Hypothesis testing
To test whether community size scales identically with elevation on the two islands, as predicted if communities are locally saturated, we first regressed local community size (total number of individuals derived from mark-resight models) against elevation. Similarly, to assess whether greater regional diversity enhanced community-level species diversity across the same environmental gradient, we regressed resight-model-derived plot-level species richness against elevation. In both cases we used posterior means from the resight model to represent the best-estimate of true values.
We evaluated trajectories of abundance and species richness along elevation using linear mixed-effects models (LMMs). Our full model predicted the response as a function of linear and quadratic elevation terms, with full interactions with island identity. Models included a random intercept of landscape to acknowledge that multiple plots occurred in the same geographic area. We iteratively dropped terms from these models, comparing the full model with the nested model, until a likelihood-ratio test (evaluated against a chi-square distribution) indicated that all remaining terms were significant (alpha = 0.05). We square-root transformed resight-model-derived abundance and species richness estimates to meet model assumptions of residual normality and homoscedasticity (log transformation—more typical of richness and abundance data—failed residual normality and homoscedasticity tests).

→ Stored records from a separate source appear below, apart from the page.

import Literature.NumberTheory.EllipticCurves.ThetaDatumTwist
import Literature.NumberTheory.EllipticCurves.WeilPairingLevelDescent
import Literature.NumberTheory.EllipticCurves.TwoPowerTorsion
import Literature.NumberTheory.EllipticCurves.PointDivisibilityProofs
import Literature.GroupTheory.FiniteAbelian.KleinFourQuadraticRefinement
import HarnessLib

/-!
# The `μ_{m²}`-valued theta group of an elliptic curve on `E[2m²]` at EVEN `m`, with its level structure
# (Morgan–Smith Def. 5.19 normalised by the Arf-invariant-`1` form on `E[2]`)

Topic `NumberTheory/EllipticCurves`; namespace `Literature.NumberTheory.EllipticCurves`.  Definitions with
bodies and theorems: **no named fact is introduced** (D-0026).

Input: an elliptic curve `E/K` (model `W`, `char K = 0`), an EVEN `m`, and an alternating multiplicatively
bi-additive `Γ_K`-equivariant pairing `P : E[2m²] × E[2m²] → K̄` with `P^{2m²} = 1` (in the application, a
unit power of the Weil pairing `e_{2m²}`, so that `P(x, y)² = e_{m²}(2x, 2y)` for the pairing `e_{m²}` of the
Cassels–Tate construction).  Output (`n = m²`):

* `etaFn` — the normalisation `η : E[2m²] → K̄ˣ`, `η_x = η₀` (a fixed `η₀` with `η₀ⁿ = −1`) if the pairing
  `B = Pⁿ` (which factors through `[n] : E[2m²] → E[2]`, `pow_pair_eq_arfPairing`) is non-trivial and
  `n x ≠ 0`, `η_x = 1` otherwise: `η_xⁿ = arfSign_B(n x)` (`Literature.GroupTheory.FiniteAbelian.arfSign`), so
  that `(η_x η_y η_{x+y}⁻¹ P(x,y))ⁿ = 1` (`twist_pow_eq_one`, the quadratic refinement identity
  `mul_arfSign_mul_arfSign` on the Klein four-group `E[2]`) and `(σ η_x / η_x)ⁿ = 1`;
* `thetaEven` — the resulting Heisenberg datum `twistMu` of `Γ_K` on `E[2m²]` with values in `μₙ`
  (Morgan–Smith's `𝓗(M[λ])` for `M = E`, `λ = [m²]`, cut down to `μₙ`), `thetaEven_commForm` (its commutator
  form is `P(x,y)/P(y,x) = P(x,y)²`), `continuous_thetaEven_χ`;
* `levelEven` — a LEVEL STRUCTURE (`HeisenbergDatum.LevelStructure`) on `thetaEven` over
  `E[2m] = {x : [m][2] x = 0}`: `λ(x̃) = arfSign_{P|}(m x̃)` (the same Arf normalisation one level down, for the
  `±1`-valued pairing `P|_{E[2m]}`, which factors through `[m] : E[2m] → E[2]`), an equivariant homomorphic
  section over `E[2m]` — this uses `2 ∣ m` (`n·E[2m] = 0`).

With the local isotropy of the sequel this is the `LevelThetaDatum` of `CasselsTateSelfPairingLevel` at
`l = 2`, whence Cassels' alternation `⟨a, a⟩ = 0` of the tree's Cassels–Tate pairing at even level.
References: [MorganSmith2021CTP] §5.3 Def. 5.19, §5.4 Prop. 5.24 (Mumford's `e_*^L`); D. Mumford, *On the
equations defining abelian varieties I* (1966) §2; [PoonenRains2012] §4.1; [SilvermanAEC2009] III.6.4, III.8.1.
-/

noncomputable section

open scoped Classical

universe u

namespace Literature.NumberTheory.EllipticCurves

open _root_.WeierstrassCurve Field Function
open Literature.NumberTheory.GaloisRepresentations
open Literature.NumberTheory.GaloisRepresentations.DiscreteGaloisModule (mu MuCarrier)
open Literature.Algebra.Homology Literature.GroupTheory.FiniteAbelian

variable {K : Type u} [Field K] [CharZero K] (W : WeierstrassCurve K) [W.IsElliptic] (m : ℕ) [NeZero m]

/-! ### Multiplicative bi-additivity: powers and vanishing -/

section PairingAlgebra

variable {N : ℕ} (P : geomTorsion W (N : ℤ) → geomTorsion W (N : ℤ) → AlgebraicClosure K)
  (hP0 : ∀ x y, P x y ≠ 0)
  (hPadd₁ : ∀ x₁ x₂ y, P (x₁ + x₂) y = P x₁ y * P x₂ y)
  (hPadd₂ : ∀ x y₁ y₂, P x (y₁ + y₂) = P x y₁ * P x y₂)

omit [CharZero K] [W.IsElliptic] [NeZero m] in
include hP0 hPadd₁ in
/-- `P(k·x, y) = P(x, y)ᵏ`. [cite: MorganSmith2021CTP, §5.3 Def. 5.19 (bi-additivity of P₁)] -/
theorem pair_nsmul_left (k : ℕ) (x y : geomTorsion W (N : ℤ)) : P (k • x) y = P x y ^ k := by
  induction k with
  | zero => rw [zero_smul, pow_zero, pair_zero_left W N P hP0 hPadd₁]
  | succ k ih => rw [add_smul, one_smul, hPadd₁, ih, pow_succ]

omit [CharZero K] [W.IsElliptic] [NeZero m] in
include hP0 hPadd₂ in
/-- `P(x, k·y) = P(x, y)ᵏ`. [cite: MorganSmith2021CTP, §5.3 Def. 5.19 (bi-additivity of P₁)] -/
theorem pair_nsmul_right (k : ℕ) (x y : geomTorsion W (N : ℤ)) : P x (k • y) = P x y ^ k := by
  induction k with
  | zero => rw [zero_smul, pow_zero, pair_zero_right W N P hP0 hPadd₂]
  | succ k ih => rw [add_smul, one_smul, hPadd₂, ih, pow_succ]

omit [CharZero K] [W.IsElliptic] [NeZero m] in
include hPadd₁ hPadd₂ in
/-- An alternating bi-additive pairing is antisymmetric: `P(x, y) · P(y, x) = 1`. [cite: MorganSmith2021CTP, §5.3 Def. 5.19 (P₁ antisymmetric)] -/
theorem pair_mul_pair_swap (hPalt : ∀ x, P x x = 1) (x y : geomTorsion W (N : ℤ)) : P x y * P y x = 1 := by
  have h := hPalt (x + y)
  rw [hPadd₁, hPadd₂, hPadd₂, hPalt, hPalt, one_mul, mul_one] at h
  exact h

end PairingAlgebra

/-! ### The projections `[n] : E[2m²] → E[2]` and lifts -/

section Even

variable (P : geomTorsion W ((2 * (m * m) : ℕ) : ℤ) → geomTorsion W ((2 * (m * m) : ℕ) : ℤ) → AlgebraicClosure K)
  (hP1 : ∀ x y, P x y ^ (2 * (m * m)) = 1)
  (hPadd₁ : ∀ x₁ x₂ y, P (x₁ + x₂) y = P x₁ y * P x₂ y)
  (hPadd₂ : ∀ x y₁ y₂, P x (y₁ + y₂) = P x y₁ * P x y₂)
  (hPalt : ∀ x, P x x = 1)
  (hPgal : ∀ (σ : absoluteGaloisGroup K) (x y : geomTorsion W ((2 * (m * m) : ℕ) : ℤ)),
    σ • P x y = P (σ • x) (σ • y))

omit [CharZero K] [W.IsElliptic] in
include hP1 in
/-- `P` does not vanish. [cite: MorganSmith2021CTP, §5.3 Def. 5.19 (values of P₁ in K̄ˣ)] -/
theorem pair_ne_zero (x y : geomTorsion W ((2 * (m * m) : ℕ) : ℤ)) : P x y ≠ 0 := fun h => by
  have := hP1 x y
  rw [h, zero_pow (Nat.mul_ne_zero two_ne_zero (Nat.mul_ne_zero (NeZero.ne m) (NeZero.ne m)))] at this
  exact zero_ne_one this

Next, to test whether greater macroevolutionary diversity facilitates the evolution of environmental specialists, thereby permitting greater partitioning of communities across space, we calculated abundance-weighted pairwise Bray dissimilarities between sites within each island using the betapart package (Baselga & Orme 2012). We further examined abundance-weighted phylogenetic and morphological dissimilarity to assess whether differences in turnover had deeper evolutionary underpinnings, or resulted in ecomorphologically different community structures, respectively. To do so we used the time-calibrated phylogeny and measurements of ecologically-relevant morphological traits for Greater Antillean anoles presented in Mahler et al. (2013). We calculated phylogenetic dissimilarity of plots using abundance-weighted unifrac from the weighted_unifrac function within the abdiv package (Bittinger 2020). For morphological dissimilarity we calculated abundance-weighted mean pairwise distances between the species of all community pairs on each island in a morphospace of ecologically-relevant traits (the four-dimensional PC-space of Mahler et al. (2013), which represents 93% of total morphological variation across Greater Antillean Anolis lizards). In all cases we assessed the rate at which pairwise community dissimilarities changed as a function of pairwise elevation differences between sites on the same island. We used linear regression models including both linear and quadratic effects of elevation as well as an effect of island identity, and an island-by-elevation interaction.
Given that sub-regional faunas formed to differing degrees on the two islands, we evaluated whether similar environments led to whole-fauna morphological convergence at both island and sub-region levels, gauged using community mean morphology. We applied a cut-off of 700m to split lowland and highland elevational zones into subregions. This elevation corresponded to the location of maximum turnover between highland and lowland species (but results are not sensitive to exact cutoff value). We assessed the abundance-weighted mean morphology along the four ecomorphological PC axes described above. To test whether morphology between faunas (or subfaunas) was more similar than expected by chance, we shuffled species morphologies 10,000 times, and examined where the observed Euclidean distance between fauna-mean morphologies fell relative to the permuted null distribution (we obtained two-tailed p-values by multiplying one-tailed p-values by two).
Finally, given the distinctiveness of the high-elevation fauna, we examined whether these species drove patterns of diversity within local communities across the elevational gradient. To do so we eliminated from the community dataset all highland species (species whose abundances are maximized above 700m, none of which occur at sea level). We then reassessed how both abundance and species richness of lowland species changed across the elevational gradient of each island using the same LMMs and model selection process described above.